Provided data below:

import Summits.Schanuel.Schanuel.Theses.RoyCriterion
import Literature.Barriers.Schanuel.NesterenkoModularScopeHolds
import Literature.Barriers.Schanuel.NesterenkoModularScopeConjectureProofs
import Literature.Barriers.Schanuel.LargeTranscendenceDegree
import Literature.NumberTheory.Transcendental.OneMotiveToric

-- `Summit.Schanuel.Schanuel.…` is the mandated layout of this single-problem summit (CONVENTIONS §1).
set_option linter.dupNamespace false

/-!
# Route `RoyCriterion`, crux `SchanuelTwo` (stmt-Schanuel-0069), line `CardA_BW` (skeleton v2) —
# stub `stub_modularSector`: the modular-rich sector via Nesterenko 1996 Theorem 1.1

The crux is Schanuel's conjecture for `n = 2`: for `x : Fin 2 → ℂ` linearly independent over `ℚ`,
`2 ≤ trdeg_ℚ K_x` with `K_x = ℚ(x, e^x) = IntermediateField.adjoin ℚ (range x ∪ range (exp ∘ x))`.
Line `CardA_BW` is a sector atlas; this file is the MODULAR-RICH sector: if for some nome `q`
with `0 < |q| < 1` the number `q` and TWO of Ramanujan's `P(q), Q(q), R(q)` (Eisenstein
`E₂, E₄, E₆` at `q`) are algebraic over `K_x`, then `2 ≤ trdeg_ℚ K_x`. The hypothesis is phrased
as a set equality `{u, v, w} = {P(q), Q(q), R(q)}` with `q, u, v` algebraic over `K_x`, so the
caller chooses which two of the three are algebraic. It contains the Nesterenko planes through
`π` and `π√3` as special cases (`q = e^{−2π}`: `R(q) = 0`, `P(q) = 3/π`; `q = −e^{−π√3}`:
`Q(q) = 0`).

Engine: `Literature.Barriers.Schanuel.nesterenko1996_thm_1_1_holds`
(`Literature/Barriers/Schanuel/NesterenkoModularScopeHolds.lean`, PROVED in tree): Nesterenko
1996 Theorem 1.1, `3 ≤ trdeg_ℚ ℚ(q, P(q), Q(q), R(q))` for `0 < |q| < 1`.
Bookkeeping: with `S = range x ∪ range (exp ∘ x)` and `T = {q, u, v}` algebraic over `ℚ(S) = K_x`,
`trdeg ℚ(S ∪ T) = trdeg ℚ(S)` (`Literature.Barriers.Schanuel.trdeg_adjoin_union_eq_of_isAlgebraic_adjoin`),
`trdeg ℚ(S ∪ T ∪ {w}) ≤ trdeg ℚ(S ∪ T) + 1`
(`Literature.NumberTheory.Transcendental.trdeg_adjoin_insert_le`), and
`ℚ(q, P(q), Q(q), R(q)) ≤ ℚ(S ∪ T ∪ {w})` (monotonicity, `Literature.Barriers.Schanuel.trdeg_mono`),
so `3 ≤ trdeg K_x + 1`, i.e. `2 ≤ trdeg K_x` (`Cardinal.add_one_le_add_one_iff`).

No definitions, no sorry; axioms `propext`, `Classical.choice`, `Quot.sound`.
-/

noncomputable section

open Complex IntermediateField

namespace Summit.Schanuel.Schanuel.Theorems

/-- **Modular-rich sector** of line `CardA_BW` for crux `SchanuelTwo`: if `K_x = ℚ(x, e^x)` has,
algebraic over it, a nome `q` with `0 < |q| < 1` together with two of Ramanujan's
`P(q), Q(q), R(q)` (written `{u, v, w} = {P(q), Q(q), R(q)}` with `q, u, v` algebraic over `K_x`),
then `2 ≤ trdeg_ℚ K_x`.
Proof: Nesterenko 1996 Theorem 1.1, tree theorem
`Literature.Barriers.Schanuel.nesterenko1996_thm_1_1_holds`, gives
`3 ≤ trdeg_ℚ ℚ(q, P(q), Q(q), R(q))`; this field sits inside `ℚ(S ∪ T ∪ {w})`
(`S = range x ∪ range (exp ∘ x)`, `T = {q, u, v}`), whose transcendence degree is at most
`trdeg ℚ(S ∪ T) + 1 = trdeg ℚ(S) + 1 = trdeg K_x + 1` because `T` is algebraic over `ℚ(S)`.
[cite: NesterenkoPhilippon2001, Ch. 3 Theorem 1.1] -/
theorem stub_modularSector :
    ∀ (x : Fin 2 → ℂ) (q u v w : ℂ), 0 < ‖q‖ → ‖q‖ < 1 →
      ({u, v, w} : Set ℂ) = {Literature.Barriers.Schanuel.ramanujanP q,
        Literature.Barriers.Schanuel.ramanujanQ q, Literature.Barriers.Schanuel.ramanujanR q} →
      IsAlgebraic ↥(IntermediateField.adjoin ℚ (Set.range x ∪ Set.range (Complex.exp ∘ x))) q →
      IsAlgebraic ↥(IntermediateField.adjoin ℚ (Set.range x ∪ Set.range (Complex.exp ∘ x))) u →
      IsAlgebraic ↥(IntermediateField.adjoin ℚ (Set.range x ∪ Set.range (Complex.exp ∘ x))) v →
      (2 : Cardinal) ≤ Algebra.trdeg ℚ
        ↥(IntermediateField.adjoin ℚ (Set.range x ∪ Set.range (Complex.exp ∘ x))) := by
  intro x q u v w hq0 hq1 huvw hq hu hv
  set S : Set ℂ := Set.range x ∪ Set.range (Complex.exp ∘ x)
  set T : Set ℂ := {q, u, v}
  -- `T = {q, u, v}` is algebraic over `ℚ(S) = K_x`.
  have hT : ∀ z ∈ T, IsAlgebraic (adjoin ℚ S) z := by
    intro z hz
    simp only [T, Set.mem_insert_iff, Set.mem_singleton_iff] at hz
    rcases hz with h | h | h <;> rw [h]
    exacts [hq, hu, hv]
  -- Adjoining `T` costs nothing, adjoining `w` costs at most one.
  have h1 : Algebra.trdeg ℚ (adjoin ℚ (S ∪ T)) = Algebra.trdeg ℚ (adjoin ℚ S) :=
    Literature.Barriers.Schanuel.trdeg_adjoin_union_eq_of_isAlgebraic_adjoin S T hT
  have h2 : Algebra.trdeg ℚ (adjoin ℚ (insert w (S ∪ T))) ≤
      Algebra.trdeg ℚ (adjoin ℚ (S ∪ T)) + 1 :=
    Literature.NumberTheory.Transcendental.trdeg_adjoin_insert_le (S ∪ T) w
  -- Nesterenko's field `ℚ(q, P(q), Q(q), R(q))` sits inside `ℚ(S ∪ T ∪ {w})`.
  have hsub : ({q, Literature.Barriers.Schanuel.ramanujanP q,
      Literature.Barriers.Schanuel.ramanujanQ q, Literature.Barriers.Schanuel.ramanujanR q} : Set ℂ) ⊆
      insert w (S ∪ T) := by
    rw [← huvw]
    intro z hz
    simp only [Set.mem_insert_iff, Set.mem_singleton_iff] at hz
    simp only [T, Set.mem_insert_iff, Set.mem_union, Set.mem_singleton_iff]
    tauto
  have hle : adjoin ℚ ({q, Literature.Barriers.Schanuel.ramanujanP q,
      Literature.Barriers.Schanuel.ramanujanQ q, Literature.Barriers.Schanuel.ramanujanR q} : Set ℂ) ≤
      adjoin ℚ (insert w (S ∪ T)) :=
    adjoin.mono ℚ _ _ hsub
  -- Nesterenko 1996 Theorem 1.1 and the chain of inequalities.
  have h3 : (3 : Cardinal) ≤ Algebra.trdeg ℚ (adjoin ℚ S) + 1 :=
    calc (3 : Cardinal) ≤ Algebra.trdeg ℚ (adjoin ℚ ({q, Literature.Barriers.Schanuel.ramanujanP q,
          Literature.Barriers.Schanuel.ramanujanQ q, Literature.Barriers.Schanuel.ramanujanR q} :
            Set ℂ)) :=
          Literature.Barriers.Schanuel.nesterenko1996_thm_1_1_holds q hq0 hq1
      _ ≤ Algebra.trdeg ℚ (adjoin ℚ (insert w (S ∪ T))) :=
          Literature.Barriers.Schanuel.trdeg_mono hle
      _ ≤ Algebra.trdeg ℚ (adjoin ℚ (S ∪ T)) + 1 := h2
      _ = Algebra.trdeg ℚ (adjoin ℚ S) + 1 := by rw [h1]
  have h4 : (2 : Cardinal) + 1 ≤ Algebra.trdeg ℚ (adjoin ℚ S) + 1 := by
    have h21 : (2 : Cardinal) + 1 = 3 := by norm_num
    rw [h21]
    exact h3
  exact Cardinal.add_one_le_add_one_iff.1 h4

end Summit.Schanuel.Schanuel.Theorems

end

End of Provided data.

_The problem_
Which lines above carry the string "ramanujanQ"? Copy those lines.

_Exercise response_
        Literature.Barriers.Schanuel.ramanujanQ q, Literature.Barriers.Schanuel.ramanujanR q} →
      Literature.Barriers.Schanuel.ramanujanQ q, Literature.Barriers.Schanuel.ramanujanR q} : Set ℂ) ⊆
      Literature.Barriers.Schanuel.ramanujanQ q, Literature.Barriers.Schanuel.ramanujanR q} : Set ℂ) ≤
          Literature.Barriers.Schanuel.ramanujanQ q, Literature.Barriers.Schanuel.ramanujanR q} :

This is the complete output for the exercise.